# WHAT IS REQUIRED
If a line in the records below contains the word "ground", return that line.
━━ INPUT RECORDS ━━
import Summits.Ventures.CertifiedManyBodySolver.Observables.NeelClassKineticFloor
import Summits.Ventures.CertifiedManyBodySolver.Certificates.HubbardSquare_n4o5_upper_derived_row526
import Summits.Ventures.CertifiedManyBodySolver.Certificates.HubbardSquare_n1_upper_pb2_U8_row472
import HarnessLib

/-!
# Ventures/CertifiedManyBodySolver — Observables/NeelClassExclusionDensities.lean

HONEST FRAMING: first certified bounds; not a superconductivity verdict; every number certified or labelled float.
A competing-order EXCLUSION removes a named class of candidate ground states; it never says which order is present;
no phase sentence follows.

Cell `hubbard-tc` (MO-S3, D-0096), seat `hubbard-tc-mod-3` (G3: competing orders — stripe/CDW/AF — as EXCLUSION inputs from
certified energy ORDERINGS), `prover-hubbard-tc-mod-3-g7-0`. Part 2 (other densities: `n = 4/5, 3/4, 1`) of `NeelClassExclusionA0.lean`. **The AF item of the seat's row: «Néel (antiferromagnetic)
MEAN-FIELD CLASS excluded» words, as ENERGY ORDERINGS.** The class (any even torus `(ℤ/Lℤ)²`, any particle-number mixture):
Fock vectors of mean density `n`, staggered magnetisation `m` (`Re⟨Ô⟩ = 2mL²‖φ‖²`, `Ô = Σ_x (−1)^{x₁+x₂}(n_{x↑} − n_{x↓})`) and
AT LEAST THE HARTREE DOUBLE OCCUPANCY OF THEIR OWN NÉEL ORDER, `Re⟨D̂⟩ ≥ (n²/4 − m²)L²‖φ‖²` — it contains every collinear
two-sublattice (Néel / spin-density-wave) Hartree–Fock Slater state with uniform sublattice moments (Wick: equality), every
non-magnetic quasi-free and singlet-paired BCS state (`m = 0`, the MF/BCS class of the seat's earlier words) and every correlated
state whose double-occupancy deficit below `(n/2)²` is no larger than `m²`; it does NOT contain stripes / spirals with modulated
moment size. The KERNEL floor (hypothesis-free, `NeelClassKineticFloor.lean`): energy per site
`≥ 2δ|m| + δ(1 − n) − √(4 + δ²) + U(n²/4 − m²)` for every admissible `δ` (`t′ ≤ 0`). The WORDS compare it with CERTIFIED
ground-state energy CEILINGS of the sr-mbsolver GRID (claim nodes, BY HYPOTHESIS — each word is exactly as strong as its cap):

* the `n = 7/8` words (A0 / A0′ anchors, `U`- and `t′`-windows): `NeelClassExclusionA0.lean`;
* `neelClass_energy_ge_n45` — `(8, 4/5, 0)`, caps #450 ∧ #524 (derived chord #526): gap `≥ 11/100`;
* `neelClass_energy_ge_n34` — `(8, 3/4, 0)`, cap #450: gap `≥ 1/25`;
* `neelClass_energy_ge_halfFilling` — `(8, 1, 0)`, cap #472: gap `≥ 1/256` (floor exactly `−1/2` at `|m| = √3/4`).

Reading: "no state of the Néel mean-field class on any even torus comes within the stated gap (per site, units of `t`) of the
thermodynamic ground-state energy density `e₀(1, t′, U, n)`" — in particular the antiferromagnetic Hartree–Fock description is
certified-excluded as the ground state at these cuprate-regime points, quantitatively. Float context (designer
`hubbard-tc-mod-3` g7 `work/neel/`): exact self-consistent Néel-HF energies `E_AFHF(8,7/8,0) ≈ −0.527`, `(8,7/8,−1/4) ≈ −0.512`,
`(8,4/5,0) ≈ −0.571`, `(8,3/4,0) ≈ −0.605`, `(8,1,0) ≈ −0.466` [float]; the kernel floor is the Jensen/Cauchy–Schwarz relaxation of
the SDW band sum and loses `≈ 0.05·t` at the binding moment. Each word: piecewise-constant `δ` over `|m|`-pieces (`2|m| ≤ n`,
`two_abs_stag_le_density`), `√(4+δ²)` bounded by a rational, then `nlinarith` on the concave quadratic in `|m|`.
WHAT THIS IS NOT: a statement that antiferromagnetic ORDER is absent (correlated Néel-ordered states with a larger docc deficit are
outside the class); a statement about stripes, d-wave order or T_c; a phase word.

References: V. Bach, E. H. Lieb, J. P. Solovej, J. Stat. Phys. 76 (1994) 3, §2 eq. (2c.36) [BachLiebSolovej1994]; E. H. Lieb,
M. Loss, Duke Math. J. 71 (1993) 337, §8 Thm 8.2 [LiebLoss1993]; J. S. Langer, D. C. Mattis, Phys. Lett. 36A (1971) 139 [LangerMattis1971];
R. B. Israel, Convexity in the Theory of Lattice Gases (1979), Thm I.3.4 [Israel1979]; T. Koma, H. Tasaki, J. Stat. Phys. 76 (1994) 745,
§1 [KomaTasaki1994]; D. Ruelle, Statistical Mechanics (1969) §3.3 [Ruelle1969]; H. Xu et al., Science 384 (2024) eadh7691 [XuEtAl2024].
-/

noncomputable section

namespace Summit.Ventures.CertifiedManyBodySolver.Observables

open Literature.MathematicalPhysics.QuantumLattice
open Literature.MathematicalPhysics.QuantumLattice.ThermodynamicLimit
open Summit.Ventures.CertifiedManyBodySolver.Certificates
open Matrix Finset Literature.Probability.LatticeModels
  Literature.MathematicalPhysics.QuantumLattice.RayleighBound
  Literature.MathematicalPhysics.QuantumLattice.LangerMattis
  Literature.MathematicalPhysics.QuantumLattice.HartreeFock
  NeelClassFloor
open scoped ComplexOrder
━━━
# RESULT FOR THIS TASK
A competing-order EXCLUSION removes a named class of candidate ground states; it never says which order is present;
ground-state energy CEILINGS of the sr-mbsolver GRID (claim nodes, BY HYPOTHESIS — each word is exactly as strong as its cap):
thermodynamic ground-state energy density `e₀(1, t′, U, n)`" — in particular the antiferromagnetic Hartree–Fock description is
certified-excluded as the ground state at these cuprate-regime points, quantitatively. Float context (designer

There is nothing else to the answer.